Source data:
========
import Summits.QuantumFields.BalabanUV.Beta.D1BFx.PackedColumnEnvelope
import Literature.MathematicalPhysics.QuantumFieldTheory.Balaban1983to89.Beta.AveragingWardStencils

/-!
# `BalabanUV.Beta.D1BFx.DressedVertexSplit` — road «BF-x» for binder row D1, slot (K), PART 24 letter **L-h♭, PART C (THE VERTEX LEVEL): «THE DRESSED FIRST-ORDER
# VERTEX IS THE SMOOTH-COLUMN VERTEX MINUS THE GAUGE FUNCTION AGAINST THE STENCIL's FINE DIVERGENCE»** — for ANY packed kernel `K`, in-block root, ANY local stencil `S`:
# `vertexOfK (coDressKBmAt (toSite r) N K) N S μ y = vertexOfK K N S μ y − wsum χ_{r;μ,y} (divV S)`, `χ_{r;μ,y} := bmGaugeAt (toSite r) (colH K N μ y) N`,
# `divV S u = Σ_κ (S κ (u − e_κ) − S κ u)` (an2's `KernelWard.divV` read in the STENCIL's fine slot) — the column split `colH (coDressKBmAt …) = colH K − dχ`
# (`GAN24/CoDressedColumnPairing.colH_coDressKBmAt_eq_sub_grad`) followed by ONE summation by parts on the fine lattice, `Σ_κ Σ'_u (χ(u + e_κ) − χ u)·S κ u = Σ'_u χ u·(divV S u)`,
# all series absolutely convergent (block envelope of the column ⇒ `ℓ¹` decay of `χ`; `LocStencil S`)

HONEST DEPENDENCY (cell records, verbatim): «continuum YM on T⁴ ⇐ BetaPertH ∧ nine spine estimates (0/9 proved); BetaPertH ⇐ (D1) ∧ (D4) ∧
CAP+tail; G-an2-4 gates asym, D1 and NE2/3/4.»  HONEST FRAMING (cell contract, verbatim): «discharging `BetaPertH` makes Bałaban's UV stability
UNCONDITIONAL — a real constructive-QFT result; it is NOT the continuum limit and NOT the Clay problem.»  THIS MODULE is [folklore] `tsum` bookkeeping BY NAME over an2's
`OneStepKernelFamily.vertexOfK ∕ colH`, `OneStepResolventKernel.wsum ∕ summable_wsumTerm ∕ LocStencil ∕ biLoc_mono`, `KernelWard.divV`, gan24's `CoDressedColumnPairing.
colH_coDressKBmAt_eq_sub_grad` ∕ `DressedLegEnvelope.abs_bmGaugeAt_le_of_blockwise` ∕ `EnvelopeBlockSum.env_le_exp_l1 ∕ env_wobble`, g53's `PackedColumnEnvelope.l1_unitVec_eq_one`;
`K`, `S` ARBITRARY (displayed block envelope ∕ `LocStencil`); no `def`, no `def … : Prop`, nothing cited, NO printed hypothesis, 0 sorry.  WHAT IT IS: the «(L-h♭)» input line of the
OWNER d1-p2 g23's `COLUMN-GAUGE-INSTANCE-SPEC-g23.md` 4945d4a0ecaae7b1 (journal l.49890: «`V^{bm} μ y = V^{smooth} μ y + G μ y`, `G μ y := −Σ_{κ,u} (dχ_{r;μ,y})(κ,u) • S⁰ κ u =
Σ_u χ_{r;μ,y}(u) • divV S⁰ u` — sign∕orientation to be fixed against `KernelWard.divV`'s convention; the series is absolutely convergent») made a kernel identity WITH THE SIGN FIXED:
`G μ y = − wsum χ_{r;μ,y} (divV S⁰)`.  WHAT IT IS NOT: NOT the slot Ward letters (`divV S⁰ u = [𝕄₀, D_u]` at the literal's pins — an1∕an3∕the OWNER's FILE 1); NOT a (1.22) row;
0 root-level binders of row D1 discharged (hW ∕ hR-sockets ∕ hSX-socket ∕ D1Tel ∕ D1Rep = 0); (K) NOT closed; NOT D1, NOT `BetaPertH`, NOT continuum, NOT Clay.

ABSOLUTE RULE (cell charter, verbatim): «No internally-minted statement may enter as a cited fact. Every hypothesis is either kernel-proved in
this package or a verbatim quotation of a PUBLISHED theorem with page reference. The manuscript(s) under audit are NOT citable for their own
disputed steps — they are the thing under adjudication; programme-internal (2001/route/tribunal) claims are never citable.»

CONTENT (dimension `d + 1`).
* §1 [folklore] `abs_weight_le_of_blockEnvelope` (a block envelope `M·e^{−c‖⌊u∕N⌋ − y‖∞}` is an `ℓ¹` decay `M·e^{c}·e^{−(c∕((d+1)N))|u − N•y|₁}`), `abs_bmGaugeAt_weight_le` (the gauge function
  `χ` of such a column: `2(d+1)N·M·e^{c}·e^{−(c∕((d+1)N))|u − N•y|₁}`), `abs_grad_weight_le` (its unit differences: one more factor `(1 + e^{c})`).
* §2 [folklore] **`sum_wsum_grad_eq_wsum_divV`** — THE FINE SUMMATION BY PARTS: for a weight `χ` with `ℓ¹` decay from `p` and a `LocStencil S`,
  `(fun x z a b ↦ Σ_κ wsum (grad χ κ) (S κ) x z a b) = wsum χ (divV S)`.
* §3 [folklore] **`vertexOfK_coDressKBmAt_eq_sub`** — THE DRESSED VERTEX SPLIT of the title (block envelope on `colH K N μ y`, `LocStencil S Cs δs`, `0 < δs`, in-block root).
Unit `b2b-balaban-beta-d1-formalise-leaf-01` (gen 29), D1 formalisation swarm LEAF PROVER 01, road «BF-x»; COMMISSION C-g23-1 (L-h♭) ∕ S-g23-2 input (L-h♭); INTENT «L-h♭ PART C»
(journal).  Not in print; our bookkeeping.  No existing file touched.
-/

noncomputable section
========
INSTRUCTIONS TO FOLLOW: Look through the data above for the string "HONEST" and copy every line where it appears.

FINISHED TASK:
HONEST DEPENDENCY (cell records, verbatim): «continuum YM on T⁴ ⇐ BetaPertH ∧ nine spine estimates (0/9 proved); BetaPertH ⇐ (D1) ∧ (D4) ∧
CAP+tail; G-an2-4 gates asym, D1 and NE2/3/4.»  HONEST FRAMING (cell contract, verbatim): «discharging `BetaPertH` makes Bałaban's UV stability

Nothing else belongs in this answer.